I have to go to a meeting, so I won't be able to respond for a while. I'll get back to you as soon as I can after reviewing the dtrace log.

 

Next012
Level 3

We're on the same page :)  Already posted a trace in the response above.  I've attached it here as well.

 

I'd like to run the trace prior to the start of the sampling and during the sampling processing.  Is it possible to restart the processing job or would that cause underlying issues that you're aware of?

Kenneth_Adams
Level 6
Employee Accredited Certified

I just looked at the new dtrace.  It shows Step 6 processing through the Departments.  We now know that the Random Sampling processing is trying to complete.

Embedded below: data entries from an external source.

import Summits.HubbardSuperconductivity.HubbardSuperconductivity.Theorems.AnisotropyChordTransferFibre3FinXBSym

/-!
# Route `AnisotropyChord` / H0 rotor rung: FIN combined (rows `N₁` + C) certificate at `L = 14` — cell facts, part `em`

Kernel facts `xbcCellAny 14 (49/50) 20 la lb (c, bn) = true` (via the symmetric-table evaluator `xbcCellAnyW` of `…FinXBSym`: `rw [← xbcCellAnyW_eq]; decide +kernel`, zero data) for 1 λ-cells of the per-`L` cover
(`…FinXCCover.xbcCheck`; cell design: p3 g6 (g5 generator) scratch `xbc_design.py`, mirrors `xb_mirror.py`/`xc_mirror.py`); assembled in `…FinXBCFourteen`.
Prover seat `hubbard-h0-rotor-p3` g5; helper for piece A = stmt-HubbardSuperconductivity-23918 of rung 19089 (`--supports`, helper class).
WHAT THIS IS NOT: nothing here proves superconductivity in the Hubbard model (rotor TARGET as worded stays FALSE, g15 verdict); kernel facts for the FIN certificate of two hypotheses (rows `N₁`, C) of ONE conditional reduction.  Tree imports only; no sorry, no new axioms.
-/

set_option linter.dupNamespace false

namespace Summit.HubbardSuperconductivity.HubbardSuperconductivity.Theorems.AnisotropyChord.Transfer.Fibre3

namespace FinXB

set_option maxHeartbeats 4000000 in
/-- kernel fact: cell 156 at `L = 14` (certified, c = (1/2 : ℚ), b = 29/20). [folklore] -/
theorem xbc14_156 : xbcCellAny 14 (49/50 : ℚ) 20 11887939327478931 12030594599408681 ((1/2 : ℚ), (29 : ℕ)) = true := by
  rw [← xbcCellAnyW_eq]
  decide +kernel

end FinXB

end Summit.HubbardSuperconductivity.HubbardSuperconductivity.Theorems.AnisotropyChord.Transfer.Fibre3
import Summits.NavierStokesRegularity.NavierStokesRegularity.Theses.EulerMelnikovDss

/-!
# Route EulerMelnikovDss — glue of the decomposition of the deciding crux `FastBranchProfiles`
  (stmt-NavierStokesRegularity-1414) into its three mechanism pieces

`FastBranchProfiles` (∀ δ > 0 ∃ λ ∈ (1, 1+δ) ∃ R ∈ O(3), ¬ RotatedTypeIDSSLiouville λ R — Type-I
rotated-DSS profiles with factors accumulating at `1⁺`) is the only open load-bearing binder of the
route's deciding theorem `closes`, and as an existence-of-blow-up-profiles statement it is at least
summit-strength (route re-audit 2026-08-16, Reduction axis). This file makes the route's MECHANISM
load-bearing instead: it proves

  `PeriodicEulerSeed → FiniteMelnikovCokernel → NonlinearPersistence → FastBranchProfiles`

over the three crux items of the route (stmt-1415 admissible periodic Euler seed; stmt-13890 finite
near-1 Floquet cluster of the seed's ε-monodromies; stmt-18953 persistence of the seed along the fast
branch, stated in the NATIVE parameters of a persistence theorem — Type-I amplitudes `Cₙ → ∞` and
periods `P'ₙ → P` — with the DSS factor DERIVED as `λₙ = exp (P'ₙ / (2 Cₙ))`).

Proof: unpack the seed; discharge the finite-cluster hypothesis of `NonlinearPersistence` with
`FiniteMelnikovCokernel` at that seed; along the persisted branch the exponent `P'ₙ/(2Cₙ)` tends to
`0` (`Tendsto.div_atTop`), so the factor tends to `1` and is eventually `< 1 + δ`, while `P'ₙ` is
eventually positive so the factor is `> 1`; a nontrivial Type-I rotated-DSS ancient mild solution with
that factor contradicts `RotatedTypeIDSSLiouville` by unfolding. (~30 lines; planner crux-strategist,
BC2 redirect of the restated deciding crux; evidence `Sketch.lean` on stmt-1414.)
-/

-- the summit and its single sub-problem share the name (CONVENTIONS §1), as in every Theorems file
set_option linter.dupNamespace false

namespace Summit.NavierStokesRegularity.NavierStokesRegularity.Theorems

open Filter Topology
open Summit.NavierStokesRegularity.NavierStokesRegularity.Theses.EulerMelnikovDss

/-- **Glue of the decomposition of `FastBranchProfiles`** (route EulerMelnikovDss, supports
stmt-NavierStokesRegularity-1414): an admissible periodic Euler seed (`PeriodicEulerSeed`), the
finite near-1 Floquet cluster of its ε-monodromies (`FiniteMelnikovCokernel`) and nonlinear
persistence along the fast branch (`NonlinearPersistence`) give nontrivial Type-I rotated-DSS
ancient mild solutions with factors `exp (P'ₙ/(2Cₙ)) → 1⁺`, hence `FastBranchProfiles`. -/
theorem eulerMelnikovDss_fastBranchProfiles_of_pieces :
    PeriodicEulerSeed → FiniteMelnikovCokernel → NonlinearPersistence → FastBranchProfiles := by
  intro hS hL hN
  -- the admissible seed
  obtain ⟨W, q, P, Q, hP, hE, hper, hnt, hL2, hdec, hI, hA, hH, hax⟩ := hS
  -- its finite Melnikov cokernel (linear nondegeneracy of the seed at scale ε)
  have hLc := hL W q P Q hP hE hper hnt hL2 hdec hI hA hH hax
  -- the persisted fast branch bifurcating from the seed: amplitudes C n → ∞, periods P' n → P,
  -- DSS factors exp (P' n / (2 C n))
  obtain ⟨K, C, P', R, u, hCpos, hC, hP', hbranch, -⟩ :=
    hN W q P Q hP hE hper hnt hL2 hdec hI hA hH hax hLc
  intro δ hδ
  -- the exponent P' n / (2 C n) tends to 0 …
  have h2C : Tendsto (fun n => 2 * C n) atTop atTop := hC.const_mul_atTop (by norm_num)
  have hexp0 : Tendsto (fun n => P' n / (2 * C n)) atTop (𝓝 0) := hP'.div_atTop h2C
  -- … hence the factor tends to 1 and is eventually below 1 + δ
  have hfac : Tendsto (fun n => Real.exp (P' n / (2 * C n))) atTop (𝓝 1) := by
    have h := (Real.continuous_exp.tendsto 0).comp hexp0
    rwa [Real.exp_zero] at h
  have hlt : ∀ᶠ n in atTop, Real.exp (P' n / (2 * C n)) < 1 + δ :=
    hfac.eventually (gt_mem_nhds (by linarith))
  -- the period is eventually positive, so the factor is eventually above 1
  have hpos : ∀ᶠ n in atTop, 0 < P' n := hP'.eventually (lt_mem_nhds hP)
  obtain ⟨n, hn1, hn2⟩ := (hlt.and hpos).exists
  obtain ⟨hmild, hmeas, hdss, hTI, -, hnontriv⟩ := hbranch n
  have hc1 : 1 < Real.exp (P' n / (2 * C n)) :=
    Real.one_lt_exp_iff.2 (div_pos hn2 (by linarith [hCpos n]))
  refine ⟨Real.exp (P' n / (2 * C n)), hc1, hn1, R n, ?_⟩
  -- a nontrivial Type-I rotated-DSS ancient mild solution refutes the rotated Liouville statement
  intro hLiou
  exact hnontriv (hLiou hc1 (u n) hmild hmeas hdss hTI)

end Summit.NavierStokesRegularity.NavierStokesRegularity.Theorems
/-- **stub B — ACTIVE in-band collisional-transfer closure.** Same frame for the REMAINDER
`energyDefect − kineticDefect` (collisional transfer of kinetic energy across contacts versus the
excess-pressure work `(p − ρθ)(m/ρ)·∇φ`, `p = hsPressure σ ρ θ`): in a dilute FLUID band the contact
configurations refresh every collision time and the local virial equals the equation of state at ball scale, so a
sustained anomalous contact value costs collision-count entropy `≍ N^(4/3)`; collisional heat flux `≍ N^(-1/12)`.
Why it might fail: ordered contact textures below the packing cap biasing the transfer direction for `O(1)`
times at `O(N)` cost (none known in the fluid band); the `deriv`/`limsup` branch of `hsPressure`'s virial factor
off the analyticity radius (choose `η₁` inside it). -/
theorem stub_activeCollisionalClosure :
    ∃ η₁ : ℝ, 0 < η₁ ∧ ∃ σ₀ : ℝ, 0 < σ₀ ∧ ∀ σ : ℝ, 0 < σ → σ < σ₀ → ∀ θe : ℝ, 0 < θe →
      ∀ Φ : (N : ℕ) → Flow σ N, ∀ (s τ : ℝ), 0 ≤ s → 0 < τ → ∀ φ : ℝ → T3 → ℝ,
        Literature.Analysis.FunctionSpaces.Torus.IsSmoothSpaceTimeOn (Set.Icc s (s + τ)) φ →
          ∀ δ : ℝ, 0 < δ → ∃ α κ : ℝ, 0 < α ∧ 0 < κ ∧ κ < 1 ∧ ∀ M : ℝ, ∀ᶠ N : ℕ in Filter.atTop,
            localGibbsLaw σ (fun _ => 1) (fun _ => 0) (fun _ => θe) N (Φ N)
                {z | SpeedCap σ N (Φ N) s τ z ∧ PackingCap σ η₁ N (Φ N) s τ z ∧
                  δ < |energyDefect σ N (Φ N) s τ φ z - kineticDefect σ N (Φ N) s τ φ z| ∧
                  ¬ deficitPred σ N (Φ N) s τ α κ z}
              ≤ ENNReal.ofReal (Real.exp (-(M * (N + 1)))) := by
  sorry

/-! ### Glue lemmas (sorry-free) -/

theorem PackingCap.mono {σ η η' : ℝ} {N : ℕ} {Φ : Flow σ N} {s τ : ℝ}
    {z : Literature.Analysis.FluidPDE.Config (N + 1) (Fin 3) T3}
    (h : η ≤ η') (hp : PackingCap σ η N Φ s τ z) : PackingCap σ η' N Φ s τ z := by
  unfold PackingCap at hp ⊢
  intro r hr x
  exact (hp r hr x).trans h

/-- `Deficit_(α,κ)` is antitone in `(α, κ)` (`pred ≥ 0` since `τ > 0`). -/
theorem deficitPred_mono {σ : ℝ} {N : ℕ} {Φ : Flow σ N} {s τ α α' κ κ' : ℝ}
    (hτ : 0 < τ) (hα : α ≤ α') (hκ : κ ≤ κ')
    (z : Literature.Analysis.FluidPDE.Config (N + 1) (Fin 3) T3)
    (h : deficitPred σ N Φ s τ α' κ' z) : deficitPred σ N Φ s τ α κ z := by
  dsimp only [deficitPred] at h ⊢
  refine le_trans (ENNReal.ofReal_le_ofReal hα) (le_trans h (lintegral_mono_set ?_))
  intro x hx
  simp only [Set.mem_setOf_eq] at hx ⊢
  refine le_trans hx (mul_le_mul_of_nonneg_right (by linarith) ?_)
  refine mul_nonneg (by positivity) ?_
  refine intervalIntegral.integral_nonneg (by linarith) (fun r _ => ?_)
  exact mul_nonneg (sq_nonneg _) (Real.sqrt_nonneg _)

theorem abs_half_split (D I δ : ℝ) (h : δ < |D|) : δ / 2 < |D - I| ∨ δ / 2 < |I| := by
  by_cases hI : δ / 2 < |I|
  · exact Or.inr hI
  · left
    have hI' : |I| ≤ δ / 2 := not_lt.mp hI
    have h1 : |D| - |I| ≤ |D - I| := abs_sub_abs_le_abs_sub D I
    linarith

Please keep an eye on the Random Sampling processing.  You can do this by monitoring a dtrace of the AcceleratorService, as you've done before, and look for Step.  If you see Step 7, you can relax as any out of memory errors would occur in Step 6.  Getting to Step 7 means the Step 6 processing has completed.

If you see out of memory errors in Step 6, we'll have to clear the 4 tables and reset the last sampling status. Not seeing any out of memory errors just means we're still processing through the items that should complete.  Due to the high number of items you've got to process through, I suspect the Random Sampling processing will take a few hours to complete.